Building Q-A Chat Bot: Gemma(LLM) with Hugging Face

Prashant Malge
10 min readMar 15, 2024

--

Introduction

In today’s world, we encounter different large language models (LLMs), some of which are paid while others are open source. For instance, OpenAI charges a fee for creating tokens, whereas platforms like Hugging Face provide open-source models free of charge. If you’re new to LLMs, starting with Hugging Face is advisable, as it offers a wide range of models that may fulfill your requirements.

In this blog, we’ll delve into Google’s recent launch of an open-source LLM named Gemma. We’ll explore Gemma and then proceed to create a question-answering (QA) chat model using VS Code. Additionally, we’ll deploy a Streamlit application to make it easily accessible to users. We’ll integrate Langchain and import Hugging Face to access the Gemma model. Throughout the blog, we’ll provide step-by-step instructions for creating tokens, which will be detailed for clarity.

Key Takeaways

  • Gemma is the latest model from Google, resembling other large language models (LLMs), and it’s an open-source model. We’re exploring the variations in the Gemma model, ranging from 2B to 7B.
  • We’re comparing Gemma with other large language models (LLMs) such as LLAMA2.
  • We’re creating a Q&A chat model and summarizing the model using different variations of Gemma.
  • We’re discovering the applications of Gemma.

What is Gemma?

Gemma is a lightweight model with four variations based on its size parameters. It is developed by Google and is derived from the Gemini model, a previous project by Google developers. Gemma employs the same research and technology as Gemini but with reduced parameters.

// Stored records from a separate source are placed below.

import Literature.Computability.AlgebraicComplexity.MS2001ClassVarieties
import Literature.Computability.AlgebraicComplexity.PolystabilityProofs
import HarnessLib

/-!
# GCT I, Thm. 7.3 over `ℂ`: the P-vs-NP form `E(X)` has a closed `SL`-orbit (is polystable)

Companion of `Literature/Computability/AlgebraicComplexity/MS2001ClassVarieties.lean` (K. D. Mulmuley,
M. Sohoni, *Geometric complexity theory I: an approach to the P vs. NP and related problems*,
SIAM J. Comput. **31** (2001) 496–526 [bib `MulmuleySohoniSIAM2001`]; text of record = the
authors' version (AV) of 2001-04-23, `run/shared/lean/pub/val-lit/bip/texts/MS2001-authorversion/`,
cited as `AV p.N (all.txt Lnnnn)`). No named facts; four plumbing definitions (`contentClassCard`,
`symTensor`, `relabel`, `relabelChoice`); everything else is a proved theorem.

GCT I §7 attaches to the P-vs-NP problem (integer programming / SAT over `F_p`) the form
`E(X) = ∏_{σ : [m] → [k]} det_σ(X)` of the `m × km` variable matrix `X = (X^j_i)` (AV p.30; the
tree's `msE F m k`, variables indexed by `Fin m × (Fin m × Fin k)` = (row, (block, column))), and
states, with `n = km²` and `W` the forms of degree `deg E(X)`:

* **Thm. 7.3** (AV p.31, all.txt L2342–2347; journal numbering inferred: Thm. 7.1): "The point
  `E(X) ∈ P(W)` is stable with respect to the action of `G = SL_n(F)` on `P(W)`. We assume that
  the characteristic does not divide `k`, `k − 1`, or `m`." — "stable" in the sense of MS §3.1
  (AV p.7): the `G`-orbit of an affine representative is (Zariski) closed, i.e. the tree's
  `IsPolystable` (Bürgisser–Ikenmeyer 2017 Def. 2.7, `Polystability.lean`). The printed proof is
  §8 of the paper (AV pp.34–37): Kempf's criterion via an analysis of one-parameter subgroups.

The tree vendors the statement over EVERY algebraically closed field as the named fact
`MS2001_thm_7_3` (open: Kempf / Hilbert–Mumford in arbitrary characteristic are absent). THIS FILE
PROVES THE INSTANCE `F = ℂ` — `MS2001_thm_7_3_complex`, in fact `isPolystable_msE_complex` for
EVERY `m, k` (the characteristic provisos of the source are not needed at characteristic `0`; for
`k = 1`, `E(X) = det_m` and the statement is Thm. 4.6 = Bürgisser–Ikenmeyer Cor. 2.9) — NOT by
the printed §8 argument but by the tree's **Kempf–Ness route**
`isPolystable_tensorToPoly_of_momentMatrix_eq_smul_one` (`PolystabilityProofs.lean`: a form that is
the polynomial shadow of a SYMMETRIC tensor with SCALAR moment matrix has a closed `SL`-orbit —
Kempf–Ness closedness of critical orbits + Chevalley/SGA1 transfer to the Zariski topology), the
route by which the tree proves `det_n`, `per_n` (`BurgisserIkenmeyer2017_polystable_det_per_holds`)
and `x₁⋯x_m`, `∑ x_i^D` (`BI17ChowPowerSumPolystableProofs.lean`) polystable:

1. **Symmetric tensor of a form** (`symTensor D f`; generic, any alphabet `σ`): the word `j` carries
   `coeff (content j) f` divided by the number of words with that content; it is symmetric in the
   slots, and for `f` homogeneous of degree `D` its polynomial shadow is `f`
   (`tensorToPoly_symTensor`; uses `exists_tcontent_eq`: every exponent vector of degree `D` is
   the content of a word); relabelling the alphabet by `ρ` acts through `rename ρ⁻¹`
   (`symTensor_comp_left`).
2. **A moment criterion** (`exists_momentMatrix_eq_smul_one_of_rigid_of_transitive`; generic):
   if the support of a tensor is RIGID (no two support words differ in exactly one slot) the
   off-diagonal moment entries vanish, and if a family of SIGN-symmetries (`S (ρ ∘ j) = ε S j`,
   `‖ε‖ = 1`) is transitive on the alphabet the diagonal entries agree; so the moment matrix is
   scalar. (The moment-map form of the cone condition of Bürgisser–Ikenmeyer 2017 Prop. 2.8; cf.
   the all-permutations version in `BI17ChowPowerSumPolystableProofs.lean`.)
3. **`E(X)` is rigid** (`symTensor_msE_rigid`): `E(X)` is multihomogeneous — every monomial has
   the same degree in each ROW of `X` (each `det_σ` is linear in each row) and in each COLUMN of
   `X` (`det_σ` has degree `[σ i = j]` in column `(i, j)`) (`isWeightedHomogeneous_msE`, from a
   weighted-homogeneity lemma for determinants of variable matrices, `isWeightedHomogeneous_det_X`)
   — so two monomials differing by moving one unit of degree between two variables cannot both
   occur (`weight_eq_of_coeff_tcontent_ne_zero`).
4. **`E(X)` has transitive sign-symmetries** (`rename_relabel_msE`, `exists_relabel_apply_eq`):
   `(r, (i, j)) ↦ (ρ r, (κ i, π_i j))` (rows by `ρ`, column blocks by `κ`, columns inside block `i`
   by `π_i`) sends `det_σ` to `sign κ · sign ρ · det_{σ'}` with `σ ↦ σ'` a bijection of the
   choice functions (`relabelChoice`, `rename_relabel_det`: `Matrix.det_permute`/`det_permute'`),
   hence `E ↦ (sign κ sign ρ)^{k^m} E`; these maps are transitive on the variables (swaps).

HONEST FRAMING. A kernel proof, at `F = ℂ`, of the stability statement GCT I attaches to its
P-vs-NP class variety; it says nothing about the CONJECTURES of GCT I §7 (7.5–7.11), constructs no
obstruction, and neither P ≠ NP nor VP ≠ VNP is proved here or anywhere in the tree. The
arbitrary-characteristic fact `MS2001_thm_7_3` is NOT discharged (no partial discharge of a named
fact is possible or attempted).

## References

* K. D. Mulmuley, M. Sohoni, *Geometric complexity theory I*, SIAM J. Comput. 31 (2001)
  496–526, §7 (the form `E(X)`), Thm. 7.3 (authors' version; journal Thm. 7.1), §8 (printed
  proof). [MulmuleySohoniSIAM2001]
* P. Bürgisser, C. Ikenmeyer, *Fundamental invariants of orbit closures*, J. Algebra 477 (2017)
  390–434, Def. 2.7 (polystable), Prop. 2.8, Cor. 2.9. [BurgisserIkenmeyer2017]
* G. Kempf, L. Ness, *The length of vectors in representation spaces*, LNM 732 (1979), Thm. 0.1–0.2
  (the route of `PolystabilityProofs.lean` / `KempfNessClosedOrbit.lean`).

## Tree

`msE` (`MS2001ClassVarieties.lean`); `IsPolystable` (`Polystability.lean`); `tcontent`,
`tensorToPoly`, `coeff_tensorToPoly`, `momentMatrix`, `momentMatrix_apply(_self)`,
`isPolystable_tensorToPoly_of_momentMatrix_eq_smul_one` (`TensorPowerAction.lean`,
`TensorMomentMatrix.lean`, `PolystabilityProofs.lean`). Standard axioms only; no `instance`, no
`notation`.
-/

noncomputable section

open MvPolynomial Finset

namespace Literature.Computability.AlgebraicComplexity

namespace MS2001Thm73

/-! ### Words, contents, and the symmetric tensor of a form -/

section SymTensor

variable {σ : Type*} [Fintype σ] [DecidableEq σ] {D : ℕ}

omit [Fintype σ] [DecidableEq σ] in
/-- The content of a word is unchanged by permuting its slots. [folklore] -/
private theorem tcontent_comp_perm (j : Fin D → σ) (π : Equiv.Perm (Fin D)) :
    tcontent (j ∘ π) = tcontent j := by
  unfold tcontent
  exact Equiv.sum_comp π (fun k => Finsupp.single (j k) 1)

omit [Fintype σ] [DecidableEq σ] in
/-- Relabelling the alphabet maps the content: `tcontent (ρ ∘ j) = mapDomain ρ (tcontent j)`.
[folklore] -/
private theorem tcontent_comp_left (ρ : σ → σ) (j : Fin D → σ) :
    tcontent (ρ ∘ j) = Finsupp.mapDomain ρ (tcontent j) := by
  unfold tcontent
  rw [Finsupp.mapDomain_finsetSum]
  simp_rw [Finsupp.mapDomain_single]
  rfl

omit [Fintype σ] [DecidableEq σ] in
/-- Prepending a letter adds it to the content: `tcontent (Fin.cons x j) = single x 1 + tcontent j`.
[folklore] -/
private theorem tcontent_cons (x : σ) (j : Fin D → σ) :
    tcontent (Fin.cons x j : Fin (D + 1) → σ) = Finsupp.single x 1 + tcontent j := by
  unfold tcontent
  rw [Fin.sum_univ_succ]
  simp only [Fin.cons_zero, Fin.cons_succ]

omit [Fintype σ] in
/-- **Every exponent vector of degree `D` is the content of a word of length `D`.** [folklore] -/
private theorem exists_tcontent_eq : ∀ (D : ℕ) (α : σ →₀ ℕ), α.degree = D → ∃ j : Fin D → σ, tcontent j = α
  | 0, α, h => by
    refine ⟨Fin.elim0, ?_⟩
    have hα : α = 0 := (Finsupp.degree_eq_zero_iff α).mp h
    subst hα
    unfold tcontent
    simp
  | D + 1, α, h => by
    have hne : α ≠ 0 := by
      intro h0; rw [h0, map_zero] at h; exact Nat.succ_ne_zero D h.symm
    obtain ⟨x, hx⟩ := Finsupp.ne_iff.mp hne
    simp only [Finsupp.coe_zero, Pi.zero_apply] at hx
    set α' : σ →₀ ℕ := α - Finsupp.single x 1 with hα'
    have hsum : Finsupp.single x 1 + α' = α := by
      rw [hα', add_tsub_cancel_of_le]
      intro y
      by_cases hy : y = x
      · subst hy; rw [Finsupp.single_eq_same]; exact Nat.one_le_iff_ne_zero.mpr hx
      · rw [Finsupp.single_eq_of_ne hy]; exact Nat.zero_le _
    have hdeg : α'.degree = D := by
      have := congrArg Finsupp.degree hsum
      rw [map_add, Finsupp.degree_single, h] at this
      omega
    obtain ⟨j', hj'⟩ := exists_tcontent_eq D α' hdeg
    exact ⟨Fin.cons x j', by rw [tcontent_cons, hj', hsum]⟩

omit [Fintype σ] [DecidableEq σ] in
/-- Changing one slot of a word: `tcontent (update j k b) + single (j k) 1 = tcontent j + single b 1`.
[folklore] -/
private theorem tcontent_update_add (j : Fin D → σ) (k : Fin D) (b : σ) :
    tcontent (Function.update j k b) + Finsupp.single (j k) 1 =
      tcontent j + Finsupp.single b 1 := by
  unfold tcontent
  rw [← Finset.add_sum_erase _ _ (Finset.mem_univ k),
    ← Finset.add_sum_erase _ (fun k => Finsupp.single (j k) 1) (Finset.mem_univ k),
    Function.update_self]
  have h : ∑ x ∈ Finset.univ.erase k, Finsupp.single (Function.update j k b x) 1 =
      ∑ x ∈ Finset.univ.erase k, Finsupp.single (j x) 1 := by
    refine Finset.sum_congr rfl fun x hx => ?_
    rw [Function.update_of_ne (Finset.ne_of_mem_erase hx)]
  rw [h]
  abel

/-- The number of words with the same content as `j` (a multinomial coefficient); positive since
`j` is one of them. [folklore] -/
def contentClassCard (j : Fin D → σ) : ℕ :=
  Fintype.card {j' : Fin D → σ // tcontent j' = tcontent j}

/-- `contentClassCard j ≠ 0`. [folklore] -/
private theorem contentClassCard_ne_zero (j : Fin D → σ) : contentClassCard j ≠ 0 :=
  (Fintype.card_pos_iff.mpr ⟨⟨j, rfl⟩⟩).ne'

/-- `contentClassCard` depends only on the content. [folklore] -/
private theorem contentClassCard_congr {j j' : Fin D → σ} (h : tcontent j' = tcontent j) :
    contentClassCard j' = contentClassCard j := by
  unfold contentClassCard
  simp_rw [h]

/-- `contentClassCard` is invariant under relabelling the alphabet by a permutation. [folklore] -/
private theorem contentClassCard_comp_left (ρ : Equiv.Perm σ) (j : Fin D → σ) :
    contentClassCard (ρ ∘ j) = contentClassCard j := by
  unfold contentClassCard
  refine Fintype.card_congr (Equiv.subtypeEquiv (Equiv.arrowCongr (Equiv.refl (Fin D)) ρ.symm) ?_)
  intro j'
  have he : (Equiv.arrowCongr (Equiv.refl (Fin D)) ρ.symm) j' = ρ.symm ∘ j' := by
    funext k; simp [Equiv.arrowCongr_apply]
  rw [he, tcontent_comp_left, tcontent_comp_left]
  constructor
  · intro h
    rw [h, ← Finsupp.mapDomain_comp, ρ.symm_comp_self, Finsupp.mapDomain_id]
  · intro h
    have := congrArg (Finsupp.mapDomain ρ) h
    rwa [← Finsupp.mapDomain_comp, ρ.self_comp_symm, Finsupp.mapDomain_id] at this

/-- **The symmetric tensor of a polynomial** (its degree-`D` symmetrization): the word `j` carries
the coefficient of `x^{content j}` divided by the number of words with that content. [folklore] -/
def symTensor (D : ℕ) (f : MvPolynomial σ ℂ) : (Fin D → σ) → ℂ :=
  fun j => coeff (tcontent j) f / contentClassCard j

/-- Unfolding `symTensor`. [folklore] -/
private theorem symTensor_apply (f : MvPolynomial σ ℂ) (j : Fin D → σ) :
    symTensor D f j = coeff (tcontent j) f / contentClassCard j := rfl

/-- `symTensor` is symmetric in the slots — forms `w ∈ Sym^D ℂ^m` as symmetric tensors, the
identification Bürgisser–Ikenmeyer use throughout §2.2 (OUR formalization of it).
[cite: BurgisserIkenmeyer2017, §2.2 (Def. 2.7: forms w ∈ Sym^D ℂ^m; arXiv p. 6, held p0006.txt:L131)] -/
theorem symTensor_comp_perm (f : MvPolynomial σ ℂ) (π : Equiv.Perm (Fin D)) (j : Fin D → σ) :
    symTensor D f (j ∘ π) = symTensor D f j := by
  rw [symTensor_apply, symTensor_apply, contentClassCard_congr (tcontent_comp_perm j π),
    tcontent_comp_perm]

/-- `symTensor` is additive-homogeneous in `f`: scalars pull out. [folklore] -/
private theorem symTensor_smul (c : ℂ) (f : MvPolynomial σ ℂ) (j : Fin D → σ) :
    symTensor D (c • f) j = c * symTensor D f j := by
  rw [symTensor_apply, symTensor_apply, coeff_smul, smul_eq_mul, mul_div_assoc]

It serves as a text-to-text, decoder-only large language model, available in English, with open weights, pre-trained variants, and instruction-tuned variants. Gemma is particularly suitable for text-to-text generation, similar to how I credit the chatbot model (BLLOM’s) you’ll read about later. This model is also open-source on Hugging Face. Additionally, Gemma provides capabilities for summarization and reasoning in an easy way. Accessing this model is straightforward through Hugging Face, and it may also be available on Google Cloud and AWS Bedrock platforms.

Key points about Gemma:

  1. Lightweight Model: Gemma is lightweight as compared to the previous Gemini pro. so for fine-tuning in local env is easy.
  2. Derived from Gemini: Gemma is derived from the Gemini model, using the same research and technology but with reduced parameters.
  3. Text-to-Text Generation: Gemma is primarily used for text-to-text generation tasks, including question answering, summarization, and reasoning. in the practical section, we discovered all this functionality.
  4. Variations: Gemma comes in four different models based on its size parameters, allowing users to choose the model variant that best suits their needs. (2B to 7B)
  5. Open Source: Gemma is an open-source model, so developers and researchers to access and use it freely for their projects. like we are using here and building the chatbot.
  6. Pre-trained Variants: Gemma offers pre-trained variants, allowing users to use the transfer learning concepts. pre-existing knowledge for their specific applications.
  7. Accessible via Hugging Face: Gemma models can be easily accessed and utilized through the Hugging Face platform, simplifying the integration process for developers.

What is Hugging Face?

Are you new to natural language processing (NLP)? Then Hugging Face is the perfect place to start. This platform offers a plethora of pre-trained models that you can easily integrate and fine-tune. While there are numerous large language models (LLMs) available today, some require payment. However, Hugging Face provides these models for free. The research community surrounding NLP is highly active, and Hugging Face plays a pivotal role by offering datasets and computer vision models alongside NLP models. It’s more than just a company; Hugging Face is a vibrant community-driven initiative that democratizes access to state-of-the-art NLP technologies.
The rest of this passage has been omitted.